1999 Constitution a military document, Mohammed says

Mohammed Ndarani
A foremost lawyer and Senior Advocate of Nigeria (SAN) Mohammed Ndarani Mohammed in this interview with AMEH OCHOJILA describes the 1999 Constitution as a military document lacking legislative inputs. He insists that a new Constitution must be enacted to cure its defects and address Nigeria’s developmental needs, among other issues.

What is your take on how the country’s constitution has evolved since independence, particularly the key features of post-1960 constitutions?
Nigeria’s post-independence constitutional history reflects significant changes in governance structure and national identity. The 1960 Independence Constitution marked Nigeria’s formal independence from Britain, establishing a dual-executive system and dividing legislative powers between central and regional bodies, though British influence persisted through the Privy Council. The 1963 Republican Constitution severed ties with the British monarchy, creating a more centralised judicial system and making Dr. Nnamdi Azikiwe the first Nigerian Head of State.

However, concerns over executive influence on the judiciary arose. The 1979 Constitution introduced a presidential system, centralising authority in the executive while retaining federalism, and reinstating checks and balances between branches of government. The 1999 Constitution, drafted during Nigeria’s transition back to democracy, is a product of military influence. It reflects a federal structure but fails to recognise the developed country’s acceptable citizens’ rights, and the rights of the indigenous people of the FCT, marking a continuation of Nigeria’s struggle to balance federalism, democracy, and stability.

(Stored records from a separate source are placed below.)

import Literature.MathematicalPhysics.QuantumLattice.StrongExpDecayBoundaryInfluence
import Literature.MathematicalPhysics.QuantumLattice.CentreSymmetryDobrushin
import HarnessLib

/-!
# Boundary influence under exponential decay of correlations, II: Chatterjee's Lemma 7.3
# (non-local observables, by the Markov property) in two-volume form

S. Chatterjee, *A probabilistic mechanism for quark confinement*, CMP **385** (2021) [Chatterjee2021], §7,
**Lemma 7.3**: «Let `f : Ω_N° → [−1,1]` be a measurable function that depends only on `{ω_u : u ∈ E_N° ∖ E(e,r)}`.
Let `h : Ω_N → [−1,1]` be a local function supported on `e`. Then under any boundary condition on `B_N`,
`|⟨fh⟩ − ⟨f⟩⟨h⟩| ≤ C₁ r^{d−1} e^{−C₂ r}`», proved by conditioning on the links outside the `r`-neighbourhood
cube `B = B(e,r)` («a lattice gauge theory is a Markov random field», the conditional law is the cube theory
with the induced boundary condition), Lemma 7.1 in the cube `B` (the conditional expectation of `h` depends on
the far part of the induced boundary condition only up to `C₁ r^{d−1} e^{−C₂ r}`) and Lemma 7.2 (the near part is
genuine boundary of `B_N`, hence frozen).

This file proves the lemma in **two-volume form** over the tree's Wilson kernels, with the geometry of
Lemma 7.2 supplied as hypotheses: an arbitrary finite OUTER volume `Λ` with exterior `η` (not necessarily a
cube — e.g. a column of Chatterjee's slab `S_{M,N}`), an INNER cube `v' + {0,…,M'}^d` with interior link set
`Λ' ⊆ Λ`, an edge `e` of the inner cube, and a finite set `D` of «far» boundary links of the inner cube
(`D ∩ Λ' = ∅`, `D` outside the plaquette-neighbourhood of `e`) such that every link outside `Λ'` read by the
inner kernel or by `h` lies in `D` or outside `Λ`. Then (`abs_cov_le_of_strongExpDecayZd_twoVolume`)
`|⟨fh⟩_{Λ,η} − ⟨f⟩_{Λ,η}⟨h⟩_{Λ,η}| ≤ 2 Σ_{u ∈ D} e^{2c_u} K₁ e^{−K₂ dist(e,u)}`
for every measurable `f` with `|f| ≤ 1` not reading `Λ'` and every measurable `h` with `|h| ≤ 1` supported on the
plaquette-neighbourhood of `e`. Ingredients: consistency of the Wilson specification in integral form
(`integral_mul_eq_integral_mul_kernel`, the Markov property), locality of the kernels
(`integral_ymSpecification_congr_of_eqOn`), and Lemma 7.5 of the companion file
(`abs_integral_sub_le_of_strongExpDecayZd_of_eqOn`, derivative-free). Valid for every compact gauge group.

(v2, appended) **Corollary 7.4, first claim** (`abs_integral_update_sub_le_of_strongExpDecayZd_twoVolume`:
one far boundary link changed, NON-LOCAL `f`: change-of-boundary-condition identity + Lemma 7.3 for the pair
`(f, Ẽ_a)`) and **Lemma 7.5 for non-local `f`** (`abs_integral_sub_le_of_strongExpDecayZd_twoVolume_of_eqOn`:
inner-cube data per changed link, telescoping) — the form behind Cor. 7.6.

Not here: the construction of `B(e,r)` and the count `#D ≤ C r^{d−1}` (Lemma 7.2), i.e. the instantiation
`C₁ r^{d−1} e^{−C₂ r}`; the coupling constructions §§8–11.

## References
* S. Chatterjee, CMP 385 (2021), arXiv:2006.16229: §7 Lemmas 7.1–7.3, Cor. 7.6.
* H.-O. Georgii, *Gibbs Measures and Phase Transitions* (2011), Def. 1.23 (consistency).
-/

noncomputable section

open MeasureTheory Filter Function
open scoped Topology

namespace Literature.MathematicalPhysics.QuantumLattice

open Literature.Probability.LatticeModels

section Wilson

variable {d N : ℕ} {G : Type*} [Group G] [TopologicalSpace G] [IsTopologicalGroup G]
  [CompactSpace G] [MeasurableSpace G] [BorelSpace G] [SecondCountableTopology G]
  (ρ : G →* Matrix (Fin N) (Fin N) ℂ)

/-- **Locality of the Wilson kernels in the boundary condition**: `∫ h dγ_Λ(·|σ₁) = ∫ h dγ_Λ(·|σ₂)` whenever
`σ₁, σ₂` agree on every exterior link read by the Boltzmann weight (the links of plaquettes touching `Λ`) or
by the cylinder observable `h` (Seiler LNP 159 Ch. 2: finite range of the Wilson specification; Chatterjee
2021 §7: «the conditional law … is again a lattice gauge theory on the cube `B`, with boundary condition
`δ'`»). [cite: Chatterjee2021, §7 proof of Lemma 7.3] -/
theorem integral_ymSpecification_congr_of_eqOn (hρ : Continuous ρ) (β : ℝ) (Λ : Finset (ZdEdge d))
    {S : Finset (ZdEdge d)} {h : LGConfig d G → ℝ} (hhm : Measurable h) (hh : IsCylinder h S)
    {σ₁ σ₂ : LGConfig d G}
    (hσ : ∀ e, e ∉ Λ → (e ∈ (plaquettesTouching Λ).biUnion plaquetteEdges ∨ e ∈ S) → σ₁ e = σ₂ e) :
    ∫ U, h U ∂(ymSpecification ρ β Λ σ₁) = ∫ U, h U ∂(ymSpecification ρ β Λ σ₂) := by
  classical
  set π : Measure (↥Λ → G) := Measure.pi fun _ : ↥Λ => QuantumFieldTheory.haarProbability G with hπ
  set Φ : LGConfig d G → ℝ := fun U => -β * wilsonBoundaryAction ρ Λ U with hΦ
  have hΦm : Measurable Φ := (continuous_const.mul (continuous_wilsonBoundaryAction ρ hρ Λ)).measurable
  -- glued configurations agree where it matters
  have hagree : ∀ (u : ↥Λ → G) (e : ZdEdge d),
      (e ∈ (plaquettesTouching Λ).biUnion plaquetteEdges ∨ e ∈ S) → glueWith Λ u σ₁ e = glueWith Λ u σ₂ e := by
    intro u e he
    by_cases heΛ : e ∈ Λ
    · rw [glueWith_apply_mem _ _ _ heΛ, glueWith_apply_mem _ _ _ heΛ]
    · rw [glueWith_apply_not_mem _ _ _ heΛ, glueWith_apply_not_mem _ _ _ heΛ]
      exact hσ e heΛ he
  have hΦeq : (Φ ∘ fun u : ↥Λ → G => glueWith Λ u σ₁) = (Φ ∘ fun u : ↥Λ → G => glueWith Λ u σ₂) := by
    funext u
    simp only [Function.comp_apply, hΦ]
    rw [isCylinder_wilsonBoundaryAction_holds ρ Λ fun e he => hagree u e (Or.inl (Finset.mem_coe.1 he))]
  have hheq : ∀ u : ↥Λ → G, h (glueWith Λ u σ₁) = h (glueWith Λ u σ₂) := fun u =>
    hh fun e he => hagree u e (Or.inr (Finset.mem_coe.1 he))
  have h1 : ∫ U, h U ∂(ymSpecification ρ β Λ σ₁) =
      ∫ u, h (glueWith Λ u σ₁) ∂(π.tilted (Φ ∘ fun u => glueWith Λ u σ₁)) :=
    integral_tilted_map_eq_integral_tilted_comp π (measurable_glueWith Λ _) hΦm hhm
  have h2 : ∫ U, h U ∂(ymSpecification ρ β Λ σ₂) =
      ∫ u, h (glueWith Λ u σ₂) ∂(π.tilted (Φ ∘ fun u => glueWith Λ u σ₂)) :=
    integral_tilted_map_eq_integral_tilted_comp π (measurable_glueWith Λ _) hΦm hhm
  rw [h1, h2, hΦeq]
  exact integral_congr_ae (ae_of_all _ hheq)

variable [T2Space G]

/-- **The Markov property in integral form** (consistency of the Wilson specification, Georgii Def. 1.23
(iii), with the outer observable pulled out by properness): for `Λ' ⊆ Λ`, a bounded measurable `f` not reading
the links of `Λ'` and a bounded measurable `h`,
`∫ f h dγ_Λ(·|η) = ∫ f(σ) (∫ h dγ_{Λ'}(·|σ)) dγ_Λ(·|η)(σ)` — «conditioning on the links outside the inner
volume, the theory inside is the inner kernel with the induced boundary condition» (Chatterjee 2021, proof of
Lemma 7.3). [cite: Chatterjee2021, §7 proof of Lemma 7.3] -/
theorem integral_mul_eq_integral_mul_kernel (hρ : Continuous ρ) (β : ℝ) {Λ Λ' : Finset (ZdEdge d)}
    (hsub : Λ' ⊆ Λ) (η : LGConfig d G) {f h : LGConfig d G → ℝ} (hfm : Measurable f)
    (hfb : ∃ B, ∀ U, |f U| ≤ B) (hf : DependsOn f ((↑Λ' : Set (ZdEdge d))ᶜ)) (hhm : Measurable h)
    (hhb : ∃ B, ∀ U, |h U| ≤ B) :
    ∫ U, f U * h U ∂(ymSpecification ρ β Λ η) =
      ∫ σ, f σ * (∫ U, h U ∂(ymSpecification ρ β Λ' σ)) ∂(ymSpecification ρ β Λ η) := by
  have hγ := QuantumFieldTheory.isSpecification_ymSpecification_of_t2Space (d := d) ρ hρ β
  haveI := hγ.isProbability Λ η
  obtain ⟨Bf, hBf⟩ := hfb
  obtain ⟨Bh, hBh⟩ := hhb
  have hfhi : Integrable (fun U => f U * h U) (ymSpecification ρ β Λ η) := by
    refine Integrable.of_bound (hfm.mul hhm).aestronglyMeasurable (Bf * Bh) (ae_of_all _ fun U => ?_)
    rw [Real.norm_eq_abs, abs_mul]
    exact mul_le_mul (hBf U) (hBh U) (abs_nonneg _) ((abs_nonneg _).trans (hBf U))
  rw [← DobrushinFrozen.integral_integral_eq_of_dlr hγ Λ' (hγ.consistent hsub η) hfhi]
  refine integral_congr_ae (ae_of_all _ fun σ => ?_)
  -- properness: under `γ_{Λ'}(·|σ)`, `f = f σ` a.e.
  haveI := hγ.isProbability Λ' σ
  have hae : ∀ᵐ U ∂(ymSpecification ρ β Λ' σ), f U * h U = f σ * h U := by
    filter_upwards [hγ.proper Λ' σ] with U hU
    rw [hf fun e he => hU e fun heΛ => he (Finset.mem_coe.2 heΛ)]
  show ∫ U, f U * h U ∂(ymSpecification ρ β Λ' σ) = f σ * ∫ U, h U ∂(ymSpecification ρ β Λ' σ)
  rw [integral_congr_ae hae, integral_const_mul]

It is safe to say that the 1999 Nigerian Constitution is a military document as opposed to a legislative document, which did not undergo the proper process of lawmaking, and as such, falls within the context of ‘a constitution against the interest of citizens’ birthed from the womb of military men at the Barracks. And this is why anytime one of such military governments comes up, the first recourse is to suspend the constitution. This is a factual matter as even the provision of section 6(6)(d) of the constitution shows this. It posits that: “The judicial powers vested in accordance with the foregoing provisions of this section shall not, as from the date when this section comes into force, extend to any action or proceedings relating to any existing law made on or after January 15, 1966 for determining any issue or question as to the competence of any authority or person to make any such law.”

What is the implication of that section?
The section is a recognition of illegality; this foregoing provision raises more questions than answers. First of all, note that the first military interruption of a civilian government took place on January 15, 1966 via a coup d’état. This same provision did not identify the laws it does not wish to be questioned as valid or properly made in the said section. Neither did it mention or define the person(s) or authority that made the “protected” laws. It is a blanket provision to protect the military from having to answer to the people they claimed to have led; in other words, to ensure that the military leaders did not account for their disruptive interventions.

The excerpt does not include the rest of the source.